[Data to use Boundary: Start]
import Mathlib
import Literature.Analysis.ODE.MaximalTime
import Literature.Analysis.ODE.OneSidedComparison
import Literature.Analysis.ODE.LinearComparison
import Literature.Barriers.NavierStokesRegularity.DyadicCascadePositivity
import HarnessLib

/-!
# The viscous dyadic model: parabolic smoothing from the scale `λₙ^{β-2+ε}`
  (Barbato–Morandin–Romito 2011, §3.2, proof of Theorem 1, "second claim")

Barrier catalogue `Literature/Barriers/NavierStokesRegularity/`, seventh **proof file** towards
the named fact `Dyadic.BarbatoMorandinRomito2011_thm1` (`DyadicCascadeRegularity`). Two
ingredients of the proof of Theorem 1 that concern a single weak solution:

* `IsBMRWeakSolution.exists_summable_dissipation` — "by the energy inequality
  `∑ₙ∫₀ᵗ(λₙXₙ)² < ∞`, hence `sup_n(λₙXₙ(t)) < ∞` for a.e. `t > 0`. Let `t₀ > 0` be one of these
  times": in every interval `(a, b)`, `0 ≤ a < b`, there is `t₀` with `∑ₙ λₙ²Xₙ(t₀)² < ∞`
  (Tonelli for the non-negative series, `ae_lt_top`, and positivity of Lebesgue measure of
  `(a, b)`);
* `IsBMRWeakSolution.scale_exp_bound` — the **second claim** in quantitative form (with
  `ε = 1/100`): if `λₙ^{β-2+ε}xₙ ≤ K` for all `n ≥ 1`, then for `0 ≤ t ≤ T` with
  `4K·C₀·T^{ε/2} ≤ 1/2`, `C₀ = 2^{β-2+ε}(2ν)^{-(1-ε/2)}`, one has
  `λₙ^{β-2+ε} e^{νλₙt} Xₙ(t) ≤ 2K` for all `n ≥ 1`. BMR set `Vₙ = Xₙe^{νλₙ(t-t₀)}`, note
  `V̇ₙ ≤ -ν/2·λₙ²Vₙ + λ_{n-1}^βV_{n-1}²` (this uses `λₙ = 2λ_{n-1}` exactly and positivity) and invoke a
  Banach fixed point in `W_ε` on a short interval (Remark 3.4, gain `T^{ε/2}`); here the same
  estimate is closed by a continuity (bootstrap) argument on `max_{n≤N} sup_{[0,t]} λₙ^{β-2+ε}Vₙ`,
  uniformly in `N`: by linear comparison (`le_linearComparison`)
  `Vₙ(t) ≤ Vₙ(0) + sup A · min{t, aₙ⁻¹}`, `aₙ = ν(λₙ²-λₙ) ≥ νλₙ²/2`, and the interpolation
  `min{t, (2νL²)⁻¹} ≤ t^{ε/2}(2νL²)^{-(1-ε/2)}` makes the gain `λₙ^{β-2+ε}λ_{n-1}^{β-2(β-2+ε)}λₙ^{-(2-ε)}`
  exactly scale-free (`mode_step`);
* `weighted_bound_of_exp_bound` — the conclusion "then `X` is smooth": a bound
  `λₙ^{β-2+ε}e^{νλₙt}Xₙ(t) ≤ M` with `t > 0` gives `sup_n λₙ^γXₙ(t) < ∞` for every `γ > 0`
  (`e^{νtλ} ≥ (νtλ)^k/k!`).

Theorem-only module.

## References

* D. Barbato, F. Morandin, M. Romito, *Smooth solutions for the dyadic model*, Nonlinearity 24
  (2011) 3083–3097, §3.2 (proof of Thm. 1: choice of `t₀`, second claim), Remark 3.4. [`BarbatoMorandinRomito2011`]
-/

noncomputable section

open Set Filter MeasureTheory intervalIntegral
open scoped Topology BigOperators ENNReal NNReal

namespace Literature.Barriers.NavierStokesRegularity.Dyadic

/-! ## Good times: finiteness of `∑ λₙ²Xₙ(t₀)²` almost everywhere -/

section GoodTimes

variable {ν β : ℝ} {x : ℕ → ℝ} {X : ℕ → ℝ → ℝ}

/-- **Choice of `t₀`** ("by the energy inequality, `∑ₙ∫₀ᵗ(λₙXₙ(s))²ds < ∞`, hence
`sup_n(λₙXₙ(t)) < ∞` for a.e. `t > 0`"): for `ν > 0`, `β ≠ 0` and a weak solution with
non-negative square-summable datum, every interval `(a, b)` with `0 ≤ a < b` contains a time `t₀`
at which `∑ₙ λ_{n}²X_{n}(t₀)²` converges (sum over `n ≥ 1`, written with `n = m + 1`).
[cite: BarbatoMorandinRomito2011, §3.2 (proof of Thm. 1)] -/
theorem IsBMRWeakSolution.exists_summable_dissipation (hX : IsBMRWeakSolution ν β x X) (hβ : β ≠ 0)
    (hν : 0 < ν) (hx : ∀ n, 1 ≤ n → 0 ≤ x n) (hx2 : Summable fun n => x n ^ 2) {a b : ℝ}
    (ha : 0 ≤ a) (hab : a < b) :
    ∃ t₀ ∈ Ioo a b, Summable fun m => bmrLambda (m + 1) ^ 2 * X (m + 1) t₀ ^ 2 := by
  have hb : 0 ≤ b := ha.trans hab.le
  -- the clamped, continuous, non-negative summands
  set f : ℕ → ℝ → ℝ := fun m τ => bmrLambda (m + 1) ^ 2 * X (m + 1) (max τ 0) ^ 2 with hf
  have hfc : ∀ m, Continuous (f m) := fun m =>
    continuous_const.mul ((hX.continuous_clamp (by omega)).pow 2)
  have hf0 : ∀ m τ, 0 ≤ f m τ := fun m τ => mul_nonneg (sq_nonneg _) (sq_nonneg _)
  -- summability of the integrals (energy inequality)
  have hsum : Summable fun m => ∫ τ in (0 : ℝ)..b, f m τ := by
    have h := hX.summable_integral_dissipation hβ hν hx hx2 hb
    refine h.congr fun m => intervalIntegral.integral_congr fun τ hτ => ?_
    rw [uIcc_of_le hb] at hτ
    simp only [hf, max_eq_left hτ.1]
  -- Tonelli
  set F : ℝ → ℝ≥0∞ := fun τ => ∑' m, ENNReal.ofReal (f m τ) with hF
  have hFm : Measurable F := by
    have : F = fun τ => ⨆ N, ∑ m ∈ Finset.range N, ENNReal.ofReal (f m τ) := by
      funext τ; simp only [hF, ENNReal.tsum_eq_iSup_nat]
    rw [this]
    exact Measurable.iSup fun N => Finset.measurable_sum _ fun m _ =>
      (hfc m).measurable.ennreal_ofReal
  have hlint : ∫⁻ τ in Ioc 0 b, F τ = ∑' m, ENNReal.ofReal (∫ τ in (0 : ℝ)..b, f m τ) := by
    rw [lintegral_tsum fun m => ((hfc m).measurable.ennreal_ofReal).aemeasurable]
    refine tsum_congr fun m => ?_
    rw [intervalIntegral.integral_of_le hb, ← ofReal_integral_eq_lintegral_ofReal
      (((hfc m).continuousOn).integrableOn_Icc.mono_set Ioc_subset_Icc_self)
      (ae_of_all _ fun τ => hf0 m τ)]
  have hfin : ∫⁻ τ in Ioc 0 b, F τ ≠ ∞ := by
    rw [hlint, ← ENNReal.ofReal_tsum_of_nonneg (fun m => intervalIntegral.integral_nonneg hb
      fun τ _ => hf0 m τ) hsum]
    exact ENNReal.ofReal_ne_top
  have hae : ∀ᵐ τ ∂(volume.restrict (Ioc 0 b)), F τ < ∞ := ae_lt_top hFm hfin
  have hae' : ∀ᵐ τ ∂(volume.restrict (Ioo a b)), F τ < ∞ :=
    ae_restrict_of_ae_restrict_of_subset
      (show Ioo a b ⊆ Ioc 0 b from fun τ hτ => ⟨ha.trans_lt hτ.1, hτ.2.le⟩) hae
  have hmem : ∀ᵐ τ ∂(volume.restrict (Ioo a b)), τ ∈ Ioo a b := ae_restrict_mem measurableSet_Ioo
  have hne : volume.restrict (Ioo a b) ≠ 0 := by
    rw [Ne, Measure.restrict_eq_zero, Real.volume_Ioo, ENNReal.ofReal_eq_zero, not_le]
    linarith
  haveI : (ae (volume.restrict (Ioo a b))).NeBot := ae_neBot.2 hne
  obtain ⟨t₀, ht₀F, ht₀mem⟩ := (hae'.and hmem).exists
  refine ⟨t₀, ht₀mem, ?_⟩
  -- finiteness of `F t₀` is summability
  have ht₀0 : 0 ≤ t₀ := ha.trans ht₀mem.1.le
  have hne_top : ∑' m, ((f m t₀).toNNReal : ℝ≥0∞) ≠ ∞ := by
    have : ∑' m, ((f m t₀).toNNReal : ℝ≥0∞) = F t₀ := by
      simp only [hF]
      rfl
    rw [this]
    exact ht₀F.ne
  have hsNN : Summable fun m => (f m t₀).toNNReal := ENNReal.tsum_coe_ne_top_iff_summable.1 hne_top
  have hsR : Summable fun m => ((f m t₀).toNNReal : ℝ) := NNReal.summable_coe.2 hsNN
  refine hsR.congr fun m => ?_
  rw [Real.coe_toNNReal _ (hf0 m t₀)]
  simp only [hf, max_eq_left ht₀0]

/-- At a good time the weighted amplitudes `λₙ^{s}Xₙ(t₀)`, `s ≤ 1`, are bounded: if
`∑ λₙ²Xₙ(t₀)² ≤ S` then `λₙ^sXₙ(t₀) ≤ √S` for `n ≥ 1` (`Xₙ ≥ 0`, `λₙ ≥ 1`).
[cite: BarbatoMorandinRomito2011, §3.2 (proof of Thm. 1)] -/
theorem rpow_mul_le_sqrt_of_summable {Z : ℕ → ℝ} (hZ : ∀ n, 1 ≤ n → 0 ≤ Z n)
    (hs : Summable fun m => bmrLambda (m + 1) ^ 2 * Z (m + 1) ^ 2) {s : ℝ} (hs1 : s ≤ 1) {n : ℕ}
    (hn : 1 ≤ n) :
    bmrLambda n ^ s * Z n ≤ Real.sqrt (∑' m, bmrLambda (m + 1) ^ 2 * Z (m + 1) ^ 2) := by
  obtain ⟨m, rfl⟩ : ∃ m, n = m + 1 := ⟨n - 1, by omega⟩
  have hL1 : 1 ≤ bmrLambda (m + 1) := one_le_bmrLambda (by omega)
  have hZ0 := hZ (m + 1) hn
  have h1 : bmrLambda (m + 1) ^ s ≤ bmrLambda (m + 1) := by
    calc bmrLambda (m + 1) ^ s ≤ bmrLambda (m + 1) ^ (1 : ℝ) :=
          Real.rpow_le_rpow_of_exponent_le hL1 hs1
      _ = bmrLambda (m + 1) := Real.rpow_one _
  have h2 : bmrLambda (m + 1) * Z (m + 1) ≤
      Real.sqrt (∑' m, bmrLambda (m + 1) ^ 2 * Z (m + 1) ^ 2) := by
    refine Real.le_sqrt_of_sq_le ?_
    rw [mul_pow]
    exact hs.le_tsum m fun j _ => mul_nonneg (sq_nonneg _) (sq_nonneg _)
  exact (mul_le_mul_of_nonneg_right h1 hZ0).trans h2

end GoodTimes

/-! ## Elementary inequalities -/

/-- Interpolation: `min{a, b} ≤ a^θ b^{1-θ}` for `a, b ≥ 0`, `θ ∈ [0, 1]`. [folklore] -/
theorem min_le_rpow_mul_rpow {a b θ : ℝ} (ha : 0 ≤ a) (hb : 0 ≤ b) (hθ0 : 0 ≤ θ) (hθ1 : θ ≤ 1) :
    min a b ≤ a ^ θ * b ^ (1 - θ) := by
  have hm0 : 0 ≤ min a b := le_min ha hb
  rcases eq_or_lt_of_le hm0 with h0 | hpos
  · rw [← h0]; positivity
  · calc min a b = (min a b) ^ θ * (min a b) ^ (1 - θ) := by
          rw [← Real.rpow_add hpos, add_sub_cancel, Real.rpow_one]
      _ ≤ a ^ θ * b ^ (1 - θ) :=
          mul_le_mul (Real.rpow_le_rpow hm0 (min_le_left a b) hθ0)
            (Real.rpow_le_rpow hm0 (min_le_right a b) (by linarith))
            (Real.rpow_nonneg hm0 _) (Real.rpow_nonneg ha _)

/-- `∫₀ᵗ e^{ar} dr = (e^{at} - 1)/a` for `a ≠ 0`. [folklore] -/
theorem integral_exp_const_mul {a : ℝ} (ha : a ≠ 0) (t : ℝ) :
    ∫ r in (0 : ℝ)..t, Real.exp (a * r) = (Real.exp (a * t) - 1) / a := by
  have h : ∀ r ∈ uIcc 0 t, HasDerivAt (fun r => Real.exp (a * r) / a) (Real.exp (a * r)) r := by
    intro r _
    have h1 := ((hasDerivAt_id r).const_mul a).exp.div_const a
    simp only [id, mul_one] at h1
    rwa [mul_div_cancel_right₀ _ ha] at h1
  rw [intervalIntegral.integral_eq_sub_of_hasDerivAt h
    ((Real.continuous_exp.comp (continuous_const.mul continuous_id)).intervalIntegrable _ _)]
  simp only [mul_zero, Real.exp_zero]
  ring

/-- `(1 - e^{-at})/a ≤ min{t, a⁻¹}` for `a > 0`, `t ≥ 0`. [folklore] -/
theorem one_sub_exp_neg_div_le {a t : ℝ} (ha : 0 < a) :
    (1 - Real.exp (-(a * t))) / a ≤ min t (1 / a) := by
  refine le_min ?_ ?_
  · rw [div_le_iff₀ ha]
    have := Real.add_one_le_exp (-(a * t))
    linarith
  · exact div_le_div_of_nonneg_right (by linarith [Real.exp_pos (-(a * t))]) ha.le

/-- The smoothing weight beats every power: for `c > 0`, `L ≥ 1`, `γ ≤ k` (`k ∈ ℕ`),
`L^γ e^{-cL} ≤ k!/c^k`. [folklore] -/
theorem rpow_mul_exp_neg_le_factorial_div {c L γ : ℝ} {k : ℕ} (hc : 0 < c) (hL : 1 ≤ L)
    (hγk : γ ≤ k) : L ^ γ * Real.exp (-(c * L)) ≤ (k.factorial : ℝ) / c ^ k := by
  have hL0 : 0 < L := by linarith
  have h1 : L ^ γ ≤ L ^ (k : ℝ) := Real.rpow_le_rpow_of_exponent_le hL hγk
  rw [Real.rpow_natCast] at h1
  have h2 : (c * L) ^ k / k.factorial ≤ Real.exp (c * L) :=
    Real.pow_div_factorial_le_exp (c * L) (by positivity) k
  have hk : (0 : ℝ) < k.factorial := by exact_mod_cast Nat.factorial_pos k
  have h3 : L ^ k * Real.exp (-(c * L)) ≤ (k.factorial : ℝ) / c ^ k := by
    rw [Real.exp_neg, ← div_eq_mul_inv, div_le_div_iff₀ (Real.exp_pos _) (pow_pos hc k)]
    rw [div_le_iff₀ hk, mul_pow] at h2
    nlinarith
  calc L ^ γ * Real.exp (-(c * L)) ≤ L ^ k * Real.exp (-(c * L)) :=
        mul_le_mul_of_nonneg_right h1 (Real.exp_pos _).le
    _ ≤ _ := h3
[Data to use Boundary: End]
**Task**
Give the exact lines, and only those, from the line containing "have h1 := ((hasDerivAt_id" through the line containing "refine le_min ?_ ?_" in the entries above.

**Output for this task**
    have h1 := ((hasDerivAt_id r).const_mul a).exp.div_const a
    simp only [id, mul_one] at h1
    rwa [mul_div_cancel_right₀ _ ha] at h1
  rw [intervalIntegral.integral_eq_sub_of_hasDerivAt h
    ((Real.continuous_exp.comp (continuous_const.mul continuous_id)).intervalIntegrable _ _)]
  simp only [mul_zero, Real.exp_zero]
  ring

/-- `(1 - e^{-at})/a ≤ min{t, a⁻¹}` for `a > 0`, `t ≥ 0`. [folklore] -/
theorem one_sub_exp_neg_div_le {a t : ℝ} (ha : 0 < a) :
    (1 - Real.exp (-(a * t))) / a ≤ min t (1 / a) := by
  refine le_min ?_ ?_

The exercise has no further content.